As part of the migration from single to multi model, certain structural data elements will change:

  • Schema -> Database Schema
  • Database -> Database Server .

This means that any custom attribute on Schema or Database objects cannot migrate until those same custom attributes are also assigned to the new structure data element (either Database Schema or Database Server ).

Steps

  1. Go to MANAGE > Custom Attributes .
  2. Select a custom attribute from the list which applies to either Scheme or Database .
  3. Click CHOOSE next to Scope and include either Database Schema or Database Server .
  4. Finish all the other custom attributes from the list which applies to either Scheme or Database .
  5. Go to MANAGE > Repository
  6. Right-click on the Repository at the root of the tree and select Operations > Migrate to multi-model databases .

Example

For this example, we used a special import directly from Oracle with two schemas ( Accounts Receivable and Accounts Payable ) rather than separate models from SQL Server DDL.

Information note

We ensure that we are creating a single-model database model by NOT specifying “-multi-model” in the Miscellaneous bridge parameter.

Information note

Note, this model is stitched to the existing PAYTRANS and Staging DW data stores.

Information note

Mapped using a data mapping to the Staging DW model.

Information note

The ADDRESS table is mapped semantically from the Finance glossary.

Information note

The CUSTOMER table is classified

Information note

The CUSTOMER table is commented on, certified, endorsed and warned, and has custom attribution.

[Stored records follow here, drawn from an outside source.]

include hΛ hψ0 in
/-- **`SepGeom` over staggered cells** for a 1-Lipschitz window map with WEAK steps: covers across a shared level by the margin method, covers across
abutting levels by a weak step into a slack box OF THE SAME BLOCK, disjointness / separation planar about `cenS`; the column point is the hypothesis
`hcol`. [cite: KozmaNitzan2024, §4 pp. 26–29] -/
theorem sepGeomSG₂V (hlip : Lip G ψ) (hws : WeakSteps G ψ) (hcol : ∀ a x, ∃ y ∈ VWin G ψ w₀ (PCells2V.Q P x) (Λ.rQ a x), ψ y = P.cenS x) :
    SepGeom G (cellGeomSG₂V G ψ P w₀ Λ) where
  anch_refl a _ := Finset.mem_insert_self a {a + 1}
  root_mem := by
    change w₀ ∈ VWin G ψ w₀ (P.Q 0) (Λ.rQ 0 0)
    obtain ⟨m, hadj, -⟩ := hws w₀ 0 1
    have hQ : ∀ s : Site 2, (∀ i, |s i| ≤ 1) → s ∈ P.Q 0 := fun s hs => by
      rw [PCells2V.Q, PCells2V.mem_aboxS_iff]
      intro i
      have := abs_le.1 (hs i); have := P.one_le_r i
      simp only [PCells2T.cenS_apply, Pi.zero_apply, mul_zero, add_zero]; push_cast; constructor <;> omega
    refine root_mem_VWin_of_adj (le_trans (by omega) (hΛ.colQ 0 0)) (hQ _ fun i => by rw [hψ0]; simp) hadj (hQ _ fun i => ?_)
    have := hlip hadj i; rw [hψ0, Pi.zero_apply, zero_sub, abs_neg] at this; exact this
  Q_subset_Cell a v := VWin_mono (P.Q_subset_Cell v) (hΛ.QC a a v (ConcRadiiG.WF.mem_self a))
  Btw_subset_Cells a a' v δ ha' := by
    change VWin G ψ w₀ (P.BtwNS v δ) (Λ.rB a' v δ) ⊆ VWin G ψ w₀ (P.Cell v) (Λ.rC a v) ∪ VWin G ψ w₀ (P.Cell (v + stepVec δ)) (Λ.rC a' (v + stepVec δ))
    exact VWin_subset_union_of_margin hlip (P.adjMargin_BtwNS_Cells v δ) (hΛ.BC a a' v δ ha') (hΛ.BC' a' a' v δ (ConcRadiiG.WF.mem_self a'))
  Stub_subset_Q_union_Btw a a' v δ j ha' hj := by
    intro y hy
    change y ∈ VStair G ψ w₀ (P.Stub v δ j) (profV P Λ a' v δ) at hy
    change y ∈ VWin G ψ w₀ (P.Q v) (Λ.rQ a v) ∪ VWin G ψ w₀ (P.BtwNS v δ) (Λ.rB a' v δ)
    obtain ⟨hP, hd⟩ := mem_of_mem_VStair hy
    have hjK : j < P.K := by change j + 1 ≤ P.K at hj; omega
    obtain ⟨htr, hl, hu⟩ := P.bounds_of_mem_Stub hjK hP
    have hs1 : (1 : ℤ) ≤ P.s δ.1 := by exact_mod_cast P.hs δ.1
    have hr1 : (1 : ℤ) ≤ P.r (oth δ.1) := by exact_mod_cast P.one_le_r (oth δ.1)
    have hc := P.c_nonneg δ.1
    have hc' := P.c_le_r_oth δ
    by_cases hlev : P.lev δ v (ψ y) ≤ 5 * P.r δ.1
    · -- down-step into the cube
      obtain ⟨m, hadj, h1, h2, h3⟩ := exists_adj_downBoxV hlip hws P δ v y
      have hyQ : ψ y ∈ P.Q v := P.downBox_subset_Q (htr.trans (by omega)) (by omega) hlev le_rfl (by omega) (by simp)
      have hmQ : ψ m ∈ P.Q v := P.downBox_subset_Q (htr.trans (by omega)) (by omega) hlev h1 h2 h3
      exact Finset.mem_union_left _ (mem_VWin_of_adj hd (hΛ.ρQ1 a a' v δ _ ha' hlev) hyQ hadj hmQ)
    · -- up-step into the narrow arm (`2r⊥ ≤ 5r⊥ − 2 − c` as `c ≤ r⊥`)
      obtain ⟨m, hadj, h1, h2, h3⟩ := exists_adj_upBoxV hlip hws P δ v y
      have hyB : ψ y ∈ P.BtwNS v δ := P.upBox_subset_BtwNS (htr.trans (by omega)) (by omega) (by omega) le_rfl (by omega) (by simp)
      have hmB : ψ m ∈ P.BtwNS v δ := P.upBox_subset_BtwNS (htr.trans (by omega)) (by omega) (by omega) h1 h2 h3
      exact Finset.mem_union_right _ (mem_VWin_of_adj hd (hΛ.ρB1 a' v δ _) hyB hadj hmB)
  Stub_subset_Cell_union_Zone a a' v δ j ha' hj := by
    change VStair G ψ w₀ (P.Stub v δ j) (profV P Λ a' v δ) ⊆ VWin G ψ w₀ (P.Cell v) (Λ.rC a v) ∪ VWin G ψ w₀ (P.Zone v δ) (Λ.rB a' v δ)
    have hjK : j < P.K := by change j + 1 ≤ P.K at hj; omega
    exact VStair_subset_union_of_margin hlip (P.adjMargin_Stub_Cell_Zone v δ hjK) (fun t _ => hΛ.ρC v δ _ ha') (fun t _ => hΛ.ρB a' v δ _)
  Efar_subset_Btw_union_Q a v δ := by
    intro y hy
    change y ∈ VWin G ψ w₀ (P.FarNS₂ v δ) (Λ.rE a v δ) at hy
    change y ∈ VWin G ψ w₀ (P.BtwNS v δ) (Λ.rB a v δ) ∪ VWin G ψ w₀ (P.Q (v + stepVec δ)) (Λ.rQ a (v + stepVec δ))
    have hd := mem_graphBall_of_mem_VWin hy
    have hf := φ_mem_of_mem_VWin hy
    obtain ⟨hl, hu, hlo, hhi⟩ := P.lev_bounds_of_mem_FarNS₂ hf
    have hr : (1 : ℤ) ≤ P.r δ.1 := by exact_mod_cast P.one_le_r δ.1
    by_cases hlev : P.lev δ v (ψ y) ≤ 15 * P.r δ.1 - 1
    · -- the between block: up from the bottom row, down otherwise
      refine Finset.mem_union_left _ ?_
      have htr := hlo hlev
      by_cases hbot : P.lev δ v (ψ y) = 5 * P.r δ.1 + 1
      · obtain ⟨m, hadj, h1, h2, h3⟩ := exists_adj_upBoxV hlip hws P δ v y
        have hyB : ψ y ∈ P.BtwNS v δ := P.upBox_subset_BtwNS htr hl (by omega) le_rfl (by omega) (by simp)
        have hmB : ψ m ∈ P.BtwNS v δ := P.upBox_subset_BtwNS htr hl (by omega) h1 h2 h3
        exact mem_VWin_of_adj hd (hΛ.EB1 a v δ) hyB hadj hmB
      · obtain ⟨m, hadj, h1, h2, h3⟩ := exists_adj_downBoxV hlip hws P δ v y
        have hyB : ψ y ∈ P.BtwNS v δ := P.downBox_subset_BtwNS htr (by omega) hlev le_rfl (by omega) (by simp)
        have hmB : ψ m ∈ P.BtwNS v δ := P.downBox_subset_BtwNS htr (by omega) hlev h1 h2 h3
        exact mem_VWin_of_adj hd (hΛ.EB1 a v δ) hyB hadj hmB
    · -- the neighbour's block: down from the top row, up otherwise
      refine Finset.mem_union_right _ ?_
      have htr : |ψ y (oth δ.1) - P.cenS (v + stepVec δ) (oth δ.1)| ≤ 5 * P.r (oth δ.1) - 1 := (hhi (by omega)).trans (by omega)
      by_cases htop : P.lev δ v (ψ y) = 25 * P.r δ.1
      · obtain ⟨m, hadj, h1, h2, h3⟩ := exists_adj_downBoxV hlip hws P δ v y
        have hyQ : ψ y ∈ P.Q (v + stepVec δ) := P.downBox_subset_Q_add htr (by omega) hu le_rfl (by omega) (by simp)
        have hmQ : ψ m ∈ P.Q (v + stepVec δ) := P.downBox_subset_Q_add htr (by omega) hu h1 h2 h3
        exact mem_VWin_of_adj hd (hΛ.EQ1 a v δ) hyQ hadj hmQ
      · obtain ⟨m, hadj, h1, h2, h3⟩ := exists_adj_upBoxV hlip hws P δ v y
        have hyQ : ψ y ∈ P.Q (v + stepVec δ) := P.upBox_subset_Q_add htr (by omega) (by omega) le_rfl (by omega) (by simp)
        have hmQ : ψ m ∈ P.Q (v + stepVec δ) := P.upBox_subset_Q_add htr (by omega) (by omega) h1 h2 h3
        exact mem_VWin_of_adj hd (hΛ.EQ1 a v δ) hyQ hadj hmQ
  Ewv_disjoint_Efar a a' w δw du hdu := by
    change Disjoint (VWin G ψ w₀ (P.BtwNS w δw) (Λ.rB a w δw) ∪ VWin G ψ w₀ (P.Q (w + stepVec δw)) (Λ.rQ a (w + stepVec δw)))
      (VWin G ψ w₀ (P.FarNS₂ (w + stepVec δw) du) (Λ.rE a' (w + stepVec δw) du))
    have h := (P.EwvNS_disjoint_FarNS w hdu).mono_right (P.FarNS₂_subset_FarNS _ _)
    rw [PCells2V.EwvNS, Finset.disjoint_union_left] at h
    rw [Finset.disjoint_union_left]
    exact ⟨disjoint_VWin h.1 _ _, disjoint_VWin h.2 _ _⟩
  Q_disjoint_Q a a' u x hux := disjoint_VWin (P.Q_disjoint_Q hux) _ _
  Q_disjoint_Btw a a' x v δ := disjoint_VWin (P.Q_disjoint_BtwNS x v δ) _ _
  Btw_disjoint_Btw a a' v δ v' δ' h1 h2 := disjoint_VWin (P.BtwNS_disjoint_BtwNS h1 h2) _ _
  Q_disjoint_Efar a a' v δ := disjoint_VWin ((P.Q_disjoint_FarNS v δ).mono_right (P.FarNS₂_subset_FarNS _ _)) _ _
  Btw_disjoint_Efar a a' v δ δ' h := disjoint_VWin ((P.BtwNS_disjoint_FarNS v h).mono_right (P.FarNS₂_subset_FarNS _ _)) _ _
  col_Q a x := by
    obtain ⟨y, hy, hcy⟩ := hcol a x
    exact ⟨y, hy, hcy⟩
  col_Cell a u x hux y hy hcol' := by
    change ψ y = P.cenS x at hcol'
    exact P.cenS_not_mem_Cell hux (hcol' ▸ φ_mem_of_mem_VWin hy)
  col_Zone a u δ x y hy hcol' := by
    change ψ y = P.cenS x at hcol'
    exact P.cenS_not_mem_Zone u δ x (hcol' ▸ φ_mem_of_mem_VWin hy)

Now, let’s migrate. Go to MANAGE > Repository and Right-click on the Repository at the root of the tree and select Operations > Migrate to multi-model databases.

Information note

The log presents any issues found.

Information note

There is a folder structure with the older configuration, before migration.

Information note

In the new configuration, we have this new model is stitched to the existing PAYTRANS and Staging DW data stores.

Information note

Mapped using a data mapping to the Staging DW model.

Information note

The CUSTOMER table is mapped semantically from the Finance glossary.

Information note

The CUSTOMER table is classified

Information note

The CUSTOMER table is commented on, certified, endorsed and warned, and has custom attribution.

Once you have verified that the migration was successful, you may delete the $$Database migration$$ folder which will remove the old single-model populated configurations.